Reading “Identity and Capitalism” by Marie Moran (1)

This book by Marie Moran (SAGE Publications, 2015), is a notable contribution to the study of “identity” under capitalism, but also a great foundation to consider how the economic, social and political contexts have been determining the business and technical aspects of “Identity Management.”

Marie Moran, a lecturer at the UCD School of Social Justice, Dublin, builds her argument very thoroughly from the start, conscious of the debates and ideological fog which have so far confused the matter: .
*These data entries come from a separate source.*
import Mathlib
import Literature.MathematicalPhysics.QuantumFieldTheory.Balaban1983to89.B9Eq331LatticeCov

/-!
# [B8] (1.27)/(1.38)/(1.146): the Landau gauge conditions relative to U₀ are COVARIANT under gauge transformations of the
# background, on the (3.25)-lattice carriers — from [4] (3.31)–(3.33) (`B9Eq331LatticeCov`)

statement-level skeleton of published theorems with citation tags; proofs where landed; nothing here is a claim
about the Yang–Mills mass gap

Seat p40 gen 9, Phase 2 (free target; owner r05 rows B8.Eq1.27 / B8.Eq1.36 ((1.38)) / B8.Eq1.146, xref r06 B9.Eq3.28).
Sources: [Balaban1985RegularSpaces] T. Bałaban, *Spaces of regular gauge field configurations on a lattice and gauge
fixing conditions*, CMP 99 (1985) 75–102: (1.27) p. 80 «An operator R(U₀) is defined as an orthogonal projection in this
real Hilbert space, onto the subspace Δ^η_{U₀}N(Q′(U₀)).  The Landau gauge condition … R(U₀)D^{η*}_{U₀}(1/i) log U′ = 0.
(1.27)», (1.38) p. 82, (1.146) p. 101 «R(U₀)D^{η*}_{U₀}A = f, f is a function from the space R(U₀)»;
[Balaban1985BackgroundPropagators] (3.31)–(3.33) pp. 395–396 «Δ^η_{U^u} = R(u)Δ^η_UR(u⁻¹) (3.31) … (Q′_j(U^u)R(u)λ)(y) =
R(u(y))(Q′_j(U)λ)(y) (3.32) … R(U^u) = R(u)R(U)R(u⁻¹) (3.33)».

WHY THIS FILE.  r05's `B8Eq127LandauGauge` types the three Landau conditions on the carriers in VARIATIONAL form
(`IsLandauBG Δ q X` ⟺ X ⊥ Δ^η_{U₀}N(Q′(U₀)); lattice `LandauBGL`, `Landau138L`, `Landau146L`) and identifies them
with «R X = 0» / «R X = f» for the printed R of [4] (3.25).  [4] (3.33) «R(U^u) = R(u)R(U)R(u⁻¹)» makes these conditions
covariant under a gauge transformation u of the BACKGROUND: X satisfies the Landau condition relative to U₀ iff R(u)X
satisfies it relative to U₀^u (with D^{η*}_{U₀^u}(R(u)A) = R(u)D^{η*}_{U₀}A for the bond-field forms).  This file proves
exactly that, abstractly from the intertwining relations (3.31)/(3.32) and concretely on the carriers from
`B9Eq331LatticeCov` — for every background, every u : X → O(𝔤), every block system whose contours end at their sites
(no regularity, no (3.25)-data needed: the variational form only sees Δ and Q′).

CONTENT.
§1 ABSTRACT (the setting of `B9Eq333Cov`: Δ′T = TΔ, Q′′T = SQ′, T scalar-product preserving and onto, S injective):
   **`isLandauBG_intertwine_iff`** (IsLandauBG Δ′ Q′′ (TX) ⟺ IsLandauBG Δ Q′ X), `mem_lapKer_intertwine_iff` (the
   space R(U₀) = Δ^η_{U₀}N(Q′(U₀)) is mapped onto R(U₀^u)'s), **`isLandauSrc_intertwine_iff`** ((1.146)'s form).
§2 ON THE CARRIERS: `adjoint_DL_conjT` (D^{η*}_{U^u}R(u(b₋)) = R(u)D^{η*}_U — orthogonality of R(u)),
   **`landauBGL_conjT_iff`** ((1.27): «R(U₀^u)(R(u)X) = 0 ⟺ R(U₀)X = 0»), **`landau138L_conjT_iff`** ((1.38)/(1.42) for
   bond fields A ↦ R(u(b₋))A), **`landau146L_conjT_iff`** ((1.146) with source f ↦ R(u)f).

HONEST SCOPE.  Gauge transformations of the BACKGROUND U₀ with the test function transformed along (X ↦ R(u)X,
A ↦ R(u(b₋))A); the transformation (1.17) of the RELATIVE variable U′ at fixed U₀ is a different statement (row
B8.Eq1.16, proved-existing elsewhere) and is not treated; fibre = any finite-dimensional real inner-product space acted
on by linear isometries; no bound, no row head changes.
-/

namespace Literature.MathematicalPhysics.QuantumFieldTheory.Balaban1983to89.B8Eq127LandauGaugeCov

open Literature.MathematicalPhysics.QuantumFieldTheory.Balaban1983to89.B9Eq325Proj
  Literature.MathematicalPhysics.QuantumFieldTheory.Balaban1983to89.B9Thm311Lattice
  Literature.MathematicalPhysics.QuantumFieldTheory.Balaban1983to89.B9Eq333Cov
  Literature.MathematicalPhysics.QuantumFieldTheory.Balaban1983to89.B8Eq127LandauGauge
  Literature.MathematicalPhysics.QuantumFieldTheory.Balaban1983to89.B9Eq331LatticeCov
open scoped InnerProductSpace

/-! ## §1  Abstract: the variational Landau conditions under intertwiners -/

section Abstract

variable {E F : Type*} [NormedAddCommGroup E] [InnerProductSpace ℝ E] [NormedAddCommGroup F]
  [InnerProductSpace ℝ F]
variable {Δ Δ' : E →ₗ[ℝ] E} {q q' : E →ₗ[ℝ] F} {T : E →ₗ[ℝ] E} {S : F →ₗ[ℝ] F}

/-- **Covariance of «R(U₀)X = 0»** (variational form): if Δ^η_{U^u}T = TΔ^η_U ((3.31)), Q′(U^u)T = SQ′(U) ((3.32)) with
S injective and T scalar-product preserving and onto, then TX ⊥ Δ_{U^u}N(Q′(U^u)) ⟺ X ⊥ Δ_UN(Q′(U)).
[cite: Balaban1985BackgroundPropagators, (3.31)–(3.33) pp. 395–396; Balaban1985RegularSpaces, (1.27) p. 80] -/
theorem isLandauBG_intertwine_iff (h31 : ∀ x, Δ' (T x) = T (Δ x)) (h32a : ∀ x, q' (T x) = S (q x))
    (hSi : Function.Injective S) (hT : ∀ x y : E, ⟪T x, T y⟫_ℝ = ⟪x, y⟫_ℝ) (hTs : Function.Surjective T) (X : E) :
    IsLandauBG Δ' q' (T X) ↔ IsLandauBG Δ q X := by
  constructor
  · intro h l hl
    have h1 : q' (T l) = 0 := by rw [h32a, hl, map_zero]
    have h2 := h (T l) h1
    rwa [h31, hT] at h2
  · intro h l' hl'
    obtain ⟨l, rfl⟩ := hTs l'
    have hl : q l = 0 := (ker_iff h32a hSi l).1 hl'
    rw [h31, hT]
    exact h l hl

/-- The space R(U₀) = Δ_UN(Q′(U)) is mapped by T onto Δ_{U^u}N(Q′(U^u)): T f ∈ Δ′N(Q′′) ⟺ f ∈ ΔN(Q′).
[cite: Balaban1985BackgroundPropagators, (3.33) p. 396; Balaban1985RegularSpaces, (1.27) p. 80] -/
theorem mem_lapKer_intertwine_iff (h31 : ∀ x, Δ' (T x) = T (Δ x)) (h32a : ∀ x, q' (T x) = S (q x))
    (hSi : Function.Injective S) (hT : ∀ x y : E, ⟪T x, T y⟫_ℝ = ⟪x, y⟫_ℝ) (hTs : Function.Surjective T) (f : E) :
    T f ∈ lapKer Δ' q' ↔ f ∈ lapKer Δ q := by
  refine ⟨fun h => ?_, mem_lapKer_of_intertwine h31 h32a hSi⟩
  obtain ⟨ω, hω, he⟩ := exists_of_mem_lapKer h31 h32a hSi hTs h
  have hinj : Function.Injective T := fun a b hab => by
    have h0 : ⟪T (a - b), T (a - b)⟫_ℝ = 0 := by rw [map_sub, hab, sub_self, inner_zero_left]
    rw [hT] at h0
    exact sub_eq_zero.1 (inner_self_eq_zero.1 h0)
  rwa [hinj he]

/-- **Covariance of «R(U₀)X = f, f ∈ R(U₀)»** ((1.146)'s variational form).
[cite: Balaban1985RegularSpaces, (1.146) p. 101; Balaban1985BackgroundPropagators, (3.33) p. 396] -/
theorem isLandauSrc_intertwine_iff (h31 : ∀ x, Δ' (T x) = T (Δ x)) (h32a : ∀ x, q' (T x) = S (q x))
    (hSi : Function.Injective S) (hT : ∀ x y : E, ⟪T x, T y⟫_ℝ = ⟪x, y⟫_ℝ) (hTs : Function.Surjective T)
    (f X : E) : IsLandauSrc Δ' q' (T f) (T X) ↔ IsLandauSrc Δ q f X := by
  unfold IsLandauSrc
  rw [mem_lapKer_intertwine_iff h31 h32a hSi hT hTs, ← map_sub, isLandauBG_intertwine_iff h31 h32a hSi hT hTs]

end Abstract

/-! ## §2  On the carriers: (1.27), (1.38), (1.146) relative to U₀^u versus U₀ -/

section Lattice

variable {X : Type*} {Y : Type*} {V : Type*} [NormedAddCommGroup V] [InnerProductSpace ℝ V]
variable [Fintype X] [Fintype Y] [FiniteDimensional ℝ V]
variable (u : X → V ≃ₗᵢ[ℝ] V) (τ : X → X → V →ₗ[ℝ] V) (bonds : Finset (X × X)) (cb : X × X → ℝ)
  {w : Y → X → ℝ} {B : Y → Finset X} {Γ : Y → X → List X} {y : Y → X}

/-- D^{η*} is covariant: D^{η*}_{U^u}R(u(b₋)) = R(u)D^{η*}_U on the carriers (from D_{U^u}R(u) = R(u(b₋))D_U and the
orthogonality of R(u), R(u(b₋)) — `B9Eq333Cov.adj_intertwine`).
[cite: Balaban1985BackgroundPropagators, (3.23) p. 394, (3.31) p. 395] -/
theorem adjoint_DL_conjT (Af : PiLp 2 (fun _ : ↥bonds => V)) :
    LinearMap.adjoint (DL (conjT u τ) bonds cb) (gaugeB u bonds Af)
      = gaugeE u (LinearMap.adjoint (DL τ bonds cb) Af) :=
  adj_intertwine (T := (gaugeE u).toLinearEquiv.toLinearMap) (S := (gaugeB u bonds).toLinearEquiv.toLinearMap)
    (fun f F => (LinearMap.adjoint_inner_right (DL τ bonds cb) f F).symm)
    (fun f F => (LinearMap.adjoint_inner_right (DL (conjT u τ) bonds cb) f F).symm)
    (fun f g => (gaugeE u).inner_map_map f g) (fun F G => (gaugeB u bonds).inner_map_map F G)
    (gaugeE u).surjective (fun f => DL_conjT u τ bonds cb f) Af

/-- **(1.27) is covariant in the background**: for every u : X → O(𝔤) and every site function X,
«R(U₀^u)(R(u)X) = 0» ⟺ «R(U₀)X = 0» (variational forms `LandauBGL`), for every block system whose contours end at
their sites. [cite: Balaban1985RegularSpaces, (1.27) p. 80; Balaban1985BackgroundPropagators, (3.33) p. 396] -/
theorem landauBGL_conjT_iff (hlast : ∀ c, ∀ x ∈ B c, (y c :: Γ c x).getLast (List.cons_ne_nil _ _) = x)
    (Xf : PiLp 2 (fun _ : X => V)) :
    LandauBGL (conjT u τ) bonds cb w B Γ y (gaugeE u Xf) ↔ LandauBGL τ bonds cb w B Γ y Xf :=
  isLandauBG_intertwine_iff (T := (gaugeE u).toLinearEquiv.toLinearMap) (S := (gaugeF u y).toLinearEquiv.toLinearMap)
    (fun f => lapL_conjT u τ bonds cb f) (fun f => qL_conjT u τ hlast f) (gaugeF u y).injective
    (fun f g => (gaugeE u).inner_map_map f g) (gaugeE u).surjective Xf

/-- **(1.38)/(1.42) is covariant in the background**: for a bond field A, «R(U₀^u)D^{η*}_{U₀^u}(R(u(b₋))A) = 0» ⟺
«R(U₀)D^{η*}_{U₀}A = 0». [cite: Balaban1985RegularSpaces, (1.38) p. 82; Balaban1985BackgroundPropagators, (3.31) p. 395,
(3.33) p. 396] -/
theorem landau138L_conjT_iff (hlast : ∀ c, ∀ x ∈ B c, (y c :: Γ c x).getLast (List.cons_ne_nil _ _) = x)
    (Af : PiLp 2 (fun _ : ↥bonds => V)) :
    Landau138L (conjT u τ) bonds cb w B Γ y (gaugeB u bonds Af) ↔ Landau138L τ bonds cb w B Γ y Af := by
  unfold Landau138L
  rw [adjoint_DL_conjT]
  exact landauBGL_conjT_iff u τ bonds cb hlast _

/-- **(1.146) is covariant in the background**: «R(U₀^u)D^{η*}_{U₀^u}(R(u(b₋))A) = R(u)f, R(u)f ∈ R(U₀^u)» ⟺
«R(U₀)D^{η*}_{U₀}A = f, f ∈ R(U₀)» (Theorem 8's source form). [cite: Balaban1985RegularSpaces, (1.146) p. 101;
Balaban1985BackgroundPropagators, (3.33) p. 396] -/
theorem landau146L_conjT_iff (hlast : ∀ c, ∀ x ∈ B c, (y c :: Γ c x).getLast (List.cons_ne_nil _ _) = x)
    (f : PiLp 2 (fun _ : X => V)) (Af : PiLp 2 (fun _ : ↥bonds => V)) :
    Landau146L (conjT u τ) bonds cb w B Γ y (gaugeE u f) (gaugeB u bonds Af) ↔ Landau146L τ bonds cb w B Γ y f Af := by
  unfold Landau146L
  rw [adjoint_DL_conjT]
  exact isLandauSrc_intertwine_iff (T := (gaugeE u).toLinearEquiv.toLinearMap)
    (S := (gaugeF u y).toLinearEquiv.toLinearMap) (fun g => lapL_conjT u τ bonds cb g)
    (fun g => qL_conjT u τ hlast g) (gaugeF u y).injective (fun g g' => (gaugeE u).inner_map_map g g')
    (gaugeE u).surjective f _

/-- The space «R(U₀)» = Δ^η_{U₀}N(Q′(U₀)) of admissible sources is mapped by R(u) onto that of U₀^u.
[cite: Balaban1985RegularSpaces, (1.146) p. 101; Balaban1985BackgroundPropagators, (3.33) p. 396] -/
theorem mem_lapKer_conjT_iff (hlast : ∀ c, ∀ x ∈ B c, (y c :: Γ c x).getLast (List.cons_ne_nil _ _) = x)
    (f : PiLp 2 (fun _ : X => V)) :
    gaugeE u f ∈ lapKer (lapL (conjT u τ) bonds cb) (qL (conjT u τ) w B Γ y)
      ↔ f ∈ lapKer (lapL τ bonds cb) (qL τ w B Γ y) :=
  mem_lapKer_intertwine_iff (T := (gaugeE u).toLinearEquiv.toLinearMap)
    (S := (gaugeF u y).toLinearEquiv.toLinearMap) (fun g => lapL_conjT u τ bonds cb g)
    (fun g => qL_conjT u τ hlast g) (gaugeF u y).injective (fun g g' => (gaugeE u).inner_map_map g g')
    (gaugeE u).surjective f

end Lattice

end Literature.MathematicalPhysics.QuantumFieldTheory.Balaban1983to89.B8Eq127LandauGaugeCov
“Even theorists who assert the socially constructed, inessential nature of personal and social identity nonetheless assume that the search for identity, or the collective or individual attempt to build, consolidate, mark or construct an identity – however ‘fluid’, ‘negotiated’ or even ‘fictive’ that identity might be – is a human or social capacity, that pre-existed our extensive current reflection on what exactly an ‘identity’ is. This assumption is not just academic. While writing this book, I was regularly met with the confident assertion that, while individual identities may change, ‘get lost’, or enter crisis, this fundamental sense of self – this capacity to ‘have an identity’ – is a constitutive and defining feature of personhood.” (Page 3, SAGE Publications, Kindle Edition)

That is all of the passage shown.